Multi-Modal Networks

After training the networks for each of the inputs separately, the FEs of the best performing models, which were different variations of ResNets, were implemented in a multi-modal network, along with the vanilla CNNs for comparison with previous studies (Sauliene et al. Citation2019; Simonyan and Zisserman Citation2015). We can have multiple training strategies when dealing with multi-modal networks (Boldeanu et al. Citation2021):

Train the model with random initialization of FE weights – weights not yet learned from the data. However, this approach disables the use of different learning rates or training times for different FEs, which can be a problem since some FEs can train faster than others, depending on the architecture of the FE, leading to some FEs overfitting while others are not fully trained yet (Boldeanu et al. Citation2021)
Train the model with random initialization of FE weights and with intermediate outputs, as in (Boldeanu et al. Citation2021) - not only does the network classify with the common fully-connected layers, but each input does its separate classification, which should exploit FE layers for each of the inputs to the best of their abilities (Boldeanu et al. Citation2021). Here, the loss can be calculated in different ways. We have explored two options, one as recommended in (Boldeanu et al. Citation2021), and a straightforward summation of the losses:
(1) $L = L_{m a i n} + 0.1 * (L_{s c a t t e r i n g} + L_{s p e c t r u m} + L_{l i f e t i m e})$ (1)
(2) $L = L_{m a i n} + L_{s c a t t e r i n g} + L_{s p e c t r u m} + L_{l i f e t i m e}$ (2)
Train the whole model (FEs and the classifier) with pretrained FE weights – FE weights are first learned on each input separately and then utilized in the multi-modal network. If we train each FE independently, we can choose different learning rates and training times for each FE. That way, we can obtain an optimal solution for each data type (Boldeanu et al. Citation2021). However, training the whole multi-modal network with a classifier that is not yet learned can corrupt the FE weights previously learned on each input separately. Therefore, we utilized the following strategy:
Training just the model’s classifier with pretrained FE weights – training just the fully-connected part of the network, the FE weights are frozen during training, i.e., they are not changed
unfreezing the FE layers of the model learned with the training strategy 4. and fine-tuning it

shows the results of training multi-modal vanilla CNNs and ResNets by applying the previously described training strategies. As noticed in some other studies (Boldeanu et al. Citation2021; Sauliene et al. Citation2019), the results of the multi-modal classification exceed the performance of any uni-modal network trained on an individual feature, making the features seem complementary. With each learning strategy, we observed an increase in the performances of both models. Multi-modal vanilla CNN outperforms ResNet when FE weights are initialized randomly in both training settings: training with just one classifier (by 4%) or with intermediate classifiers with loss defined as (2) (by 1%). Training a network with intermediate outputs with the loss is defined as (1) yielded worse performance for both vanilla CNN and ResNet, where the difference for vanilla CNN was 2%, while for ResNet, it was 12%. The performances of both models are equal when the whole network is trained with pretrained FE weights. The results when the pretrained FE weights are frozen are better for both models, which makes sense since training a whole network with random weights for the classifier yields too big of a step in which the weights are updated at the beginning of the training.

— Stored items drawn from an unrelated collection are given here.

import Literature.IUT.HodgeTheaters.CoveringsErrata
import Literature.AnabelianGeometry.SemiGraphs.GaloisLevelDataOfCharCores
import HarnessLib

/-!
# [IUTchI] Remark 2.5.3 (vi) (O1), PROVED for finite coherent semi-graphs of anabelioids

Mochizuki, *Inter-universal Teichmüller theory I*, kurims manuscript (May 2020), Remark 2.5.3 (vi) (O1),
p. 55 [cite: Mochizuki2012, IUTchI Rmk 2.5.3 (vi) (O1) p.55] (an ERRATUM to [SemiAnbd] Def. 5.1 (i); D-0012
claim key, the series being DISPUTED — the content of (O1) is classical group theory of [SemiAnbd] §2–§3,
Prop. 3.6 p. 38, and takes no side):

> "(O1) Suppose that `𝒢` is finite. Then `𝒢` admits a cofinal, countable collection of connected finite
> étale Galois coverings `{𝒢_i → 𝒢}_{i ∈ I}`, each of which is characteristic [i.e., any pull-back of the
> covering via an element of `Aut(𝒢)` is isomorphic to the original covering]. [For instance, one verifies
> immediately, by applying the finiteness and coherence of `𝒢`, that such a collection of coverings may be
> obtained by considering, for `n` a positive integer, the composite of all connected finite étale Galois
> coverings of degree `≤ n`.]"

`CoveringsErrata.lean` (abc-iut-L5-t6) records (O1)/(O2) as NOTED, not typed ("typable only over
abc-iut-L3-t1's finite-étale covering calculus").  That calculus now exists (abc-iut cell, layer L3): the
"composite of all connected finite étale [Galois] coverings of degree `≤ n`" is, at the profinite fundamental
group `π̂₁(𝒢) = Aut(𝒢.fiberAt v₀)` of the Galois category `B(𝒢)`, abc-iut-w4-d053's CHARACTERISTIC OPEN CORE
`charOpenCore (Aut (𝒢.fiberAt v₀)) n` (= the intersection of all open subgroups of index `≤ n`,
`CharacteristicOpenCore.lean`), and "the finiteness and coherence of `𝒢`" is exactly what makes it OPEN of
FINITE INDEX (abc-iut-w4-d048's T54·E1b `charOpenCore_autFiberAt_family`, `BoundedDegreeCoveringsFinite.lean`:
finite semi-graph, topologically finitely generated vertex and edge groups — [SemiAnbd] Def. 2.3 (iii)).
PROOF-ONLY file (no definition, no named fact), seat abc-iut-w4-d048:

* `Rmk253.o1_characteristic_levels` — (O1) in GROUP form: an antitone sequence `N n` of OPEN NORMAL
  FINITE-INDEX subgroups of `π̂₁(𝒢)`, COFINAL among the open finite-index subgroups (= the connected finite
  étale coverings), each CHARACTERISTIC in the sense that every bi-continuous automorphism of `π̂₁(𝒢)`
  maps it to itself — through which `Aut(𝒢)` acts on `π̂₁(𝒢)` (up to inner automorphisms, which fix normal
  subgroups), so that the pull-back of the covering `𝒢_{N n}` by an element of `Aut(𝒢)` is isomorphic to
  `𝒢_{N n}` (this last, covering-level reading of "characteristic" is stated here only in words);
* `Rmk253.o1_galois_tower` — (O1) in COVERING form: a countable projective system `𝒢̃ = (𝒢_{N n})_n` of
  connected finite étale GALOIS coverings (abc-iut-L3-t9's `GaloisLevelData`, via `GaloisLevelData.ofCharCores`,
  `GaloisLevelDataOfCharCores.lean`) whose `v₀`-base points have stabiliser exactly `charOpenCore _ n`, and
  which is COFINAL: every connected component of every tempered covering of `𝒢` is split by its levels from
  some level on.

(O2) (the profinite topology on `Aut(𝒢̃/𝒢)`) is not treated here.  Nothing in this file takes a side on
[IUTchIII] Cor. 3.12; the hypotheses (`Prop36Hypotheses`, finiteness of the semi-graph, topological finite
generation of the vertex and edge groups) are the printed "finite" + "coherent" + the standing hypotheses of
[SemiAnbd] §3.
-/

namespace Literature.IUT.HodgeTheaters.Rmk253

open Literature.AnabelianGeometry.SemiGraphs Literature.AnabelianGeometry.SemiGraphs.ProfiniteSemiGraph
open Literature.AnabelianGeometry.AbsoluteAnabelian (IsTopologicallyFinitelyGenerated)
open CategoryTheory

universe u

variable {𝒢 : ProfiniteSemiGraph.{u}} [Finite 𝒢.graph.Vertex] [Finite 𝒢.graph.Branch]

/-- **[IUTchI] Rmk 2.5.3 (vi) (O1), group form**: for a FINITE connected semi-graph of anabelioids with
topologically finitely generated vertex and edge groups (coherence), `π̂₁(𝒢) = Aut(𝒢.fiberAt v₀)` admits an
antitone sequence `N` of OPEN NORMAL FINITE-INDEX subgroups, each mapped to itself by EVERY bi-continuous
automorphism of `π̂₁(𝒢)` (characteristic), and COFINAL: every open subgroup of finite index (every connected
finite étale covering) contains some `N n` — namely `N n :=` the composite of all connected finite étale
coverings of degree `≤ n` (`charOpenCore`). [cite: Mochizuki2012, IUTchI Rmk 2.5.3 (vi) (O1) p.55] -/
theorem o1_characteristic_levels (hc : 𝒢.graph.IsConnected) (v₀ : 𝒢.graph.Vertex)
    (hVt : ∀ v : 𝒢.graph.Vertex, IsTopologicallyFinitelyGenerated (𝒢.Gv v))
    (hEt : ∀ e : 𝒢.graph.Edge, IsTopologicallyFinitelyGenerated (𝒢.Ge e)) :
    ∃ N : ℕ → Subgroup (Aut (𝒢.fiberAt v₀)),
      Antitone N ∧
      (∀ n, IsOpen (N n : Set (Aut (𝒢.fiberAt v₀))) ∧ (N n).Normal ∧ (N n).FiniteIndex ∧
        ∀ φ : MulAut (Aut (𝒢.fiberAt v₀)), Continuous φ → Continuous φ.symm →
          (N n).map φ.toMonoidHom = N n) ∧
      ∀ U : Subgroup (Aut (𝒢.fiberAt v₀)), IsOpen (U : Set (Aut (𝒢.fiberAt v₀))) → U.FiniteIndex →
        ∃ n, N n ≤ U :=
  ⟨fun n => charOpenCore (Aut (𝒢.fiberAt v₀)) n, charOpenCore_autFiberAt_family 𝒢 hc v₀ hVt hEt⟩

/-- **[IUTchI] Rmk 2.5.3 (vi) (O1), covering form**: under the same hypotheses and the standing hypotheses
of [SemiAnbd] Prop. 3.6, there is a countable projective system of connected finite étale GALOIS coverings
of `𝒢` (a `GaloisLevelData`: levels `S n` with transition maps) such that (a) the `v₀`-base point of the
`n`-th level has stabiliser EXACTLY the characteristic open core `charOpenCore (Aut (𝒢.fiberAt v₀)) n` — so
the level "is" the composite of all connected finite étale Galois coverings of degree `≤ n`, a
CHARACTERISTIC covering —, and (b) the system is COFINAL: every connected component of every tempered
covering of `𝒢` is split by the levels `S m` for all large `m`. [cite: Mochizuki2012, IUTchI Rmk 2.5.3 (vi) (O1) p.55] -/
theorem o1_galois_tower (h36 : 𝒢.Prop36Hypotheses) (v₀ : 𝒢.graph.Vertex)
    (hVt : ∀ v : 𝒢.graph.Vertex, IsTopologicallyFinitelyGenerated (𝒢.Gv v))
    (hEt : ∀ e : 𝒢.graph.Edge, IsTopologicallyFinitelyGenerated (𝒢.Ge e)) :
    ∃ D : ProfiniteSemiGraph.GaloisLevelData 𝒢,
      (∀ n, D.S n = 𝒢.ofBObj.obj (charCoreObj h36 v₀ hVt hEt n)) ∧
      (∀ n, MulAction.stabilizer (Aut (𝒢.fiberAt v₀))
          (@basePt 𝒢 h36.isConnected v₀ (charOpenCore (Aut (𝒢.fiberAt v₀)) n)
            (isOpen_charOpenCore_autFiberAt h36 v₀ hVt hEt n)
            (finiteIndex_charOpenCore_autFiberAt h36 v₀ hVt hEt n)) =
        charOpenCore (Aut (𝒢.fiberAt v₀)) n) ∧
      ∀ (T : ProfiniteSemiGraph.CovObj 𝒢), T.IsTempered → ∀ p : T.Point,
        ∃ n : ℕ, ∀ m, n ≤ m → (D.S m).Splits (T.component p) :=
  ⟨GaloisLevelData.ofCharCores h36 v₀ hVt hEt, fun n => ofCharCores_S h36 v₀ hVt hEt n,
    fun n => stabilizer_basePt_charCoreObj h36 v₀ hVt hEt n,
    fun T hT p => ofCharCores_exists_level_splits_component h36 v₀ hVt hEt T hT p⟩

/-- The levels of the (O1) tower are GALOIS coverings (connected finite étale Galois objects of `B(𝒢)`).
[cite: Mochizuki2012, IUTchI Rmk 2.5.3 (vi) (O1) p.55] -/
theorem o1_levels_isGalois (h36 : 𝒢.Prop36Hypotheses) (v₀ : 𝒢.graph.Vertex)
    (hVt : ∀ v : 𝒢.graph.Vertex, IsTopologicallyFinitelyGenerated (𝒢.Gv v))
    (hEt : ∀ e : 𝒢.graph.Edge, IsTopologicallyFinitelyGenerated (𝒢.Ge e)) (n : ℕ) :
    letI := SemiGraphOfAnabelioids.galoisCategory_bObj 𝒢.toAnab ⟨h36.isConnected⟩
    PreGaloisCategory.IsGalois (charCoreObj h36 v₀ hVt hEt n) := by
  haveI : ∀ k, (charOpenCore (Aut (𝒢.fiberAt v₀)) k).Normal := fun k => charOpenCore_normal k
  exact isGalois_seqObj h36.isConnected v₀ (fun k => charOpenCore (Aut (𝒢.fiberAt v₀)) k)
    (isOpen_charOpenCore_autFiberAt h36 v₀ hVt hEt) (finiteIndex_charOpenCore_autFiberAt h36 v₀ hVt hEt)
    (fun k => charOpenCore_normal k) n

end Literature.IUT.HodgeTheaters.Rmk253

Figure 6. F1 score of multi-modal networks for different training setups.

The direct comparison of model performances with the state-of-the-art on Rapid-E data is impossible since the authors of that work used a different dataset containing only 11 classes (Boldeanu et al. Citation2021). However, by implementing a training strategy (4), we obtained a model on our dataset comparable with the state-of-the-art: a multi-modal vanilla CNN with pretrained features. As a result, the ResNet network now outperforms vanilla CNN by 4%, obtaining a relative reduction in the error rate of 9%. Fine-tuning the networks improves the classification performance, although very little. It should be noted that a multi-modal ResNet has 13.9 million parameters, 5.6 times more than a multi-modal vanilla CNN.

Analyzing the confusion matrix of the best classification model (), we observe that most classes have good classification: four classes have a > 90% classification rate, nine have between 80% and 90%, and five have between 70% and 80%. The confusion between Alnus, Betula, Corylus, and Quercus is expected since they have similar morphology and fluorescence patterns (Boldeanu et al. Citation2021). The lower score of Betula and Fraxinus ornus could be due to the low number of data samples in the labeled dataset (). However, the most problematic classes are Carpinus, Juglans, Other pollen, and Quercus, where 58% of Carpinus and 54% of Juglans are classified as Quercus, while Quercus is classified as Juglans (33%), Other pollen (23%), and Plantago (20%). These results were expected from the previous analysis (Simonyan and Zisserman Citation2015). The class Other pollen encompasses eight different pollen classes, which is probably why it’s mixed a lot with other classes. Analyzing the fluorescence spectrum data for the rest of the mixing classes shows why, in part, those classes are confused by the model. The signals for the mixing classes overlap much more than the Taxaceae class, which has a good classification (). This is further noticed in the precision, recall, and F1 scores when looking at each class separately (). Classes Juglans, Other pollen, and Quercus have precision and recall close to zero, while Carpinus is a little better (complementary to ). Furthermore, Fraxinus ornus has very low recall; therefore, its F1 score is also low.

Figure 7. Confusion matrix of the best-performing multi-modal network.

Figure 8. The average fluorescence spectrum data with standard deviation for Carpinus, Juglans, Quercus, and Taxaceae.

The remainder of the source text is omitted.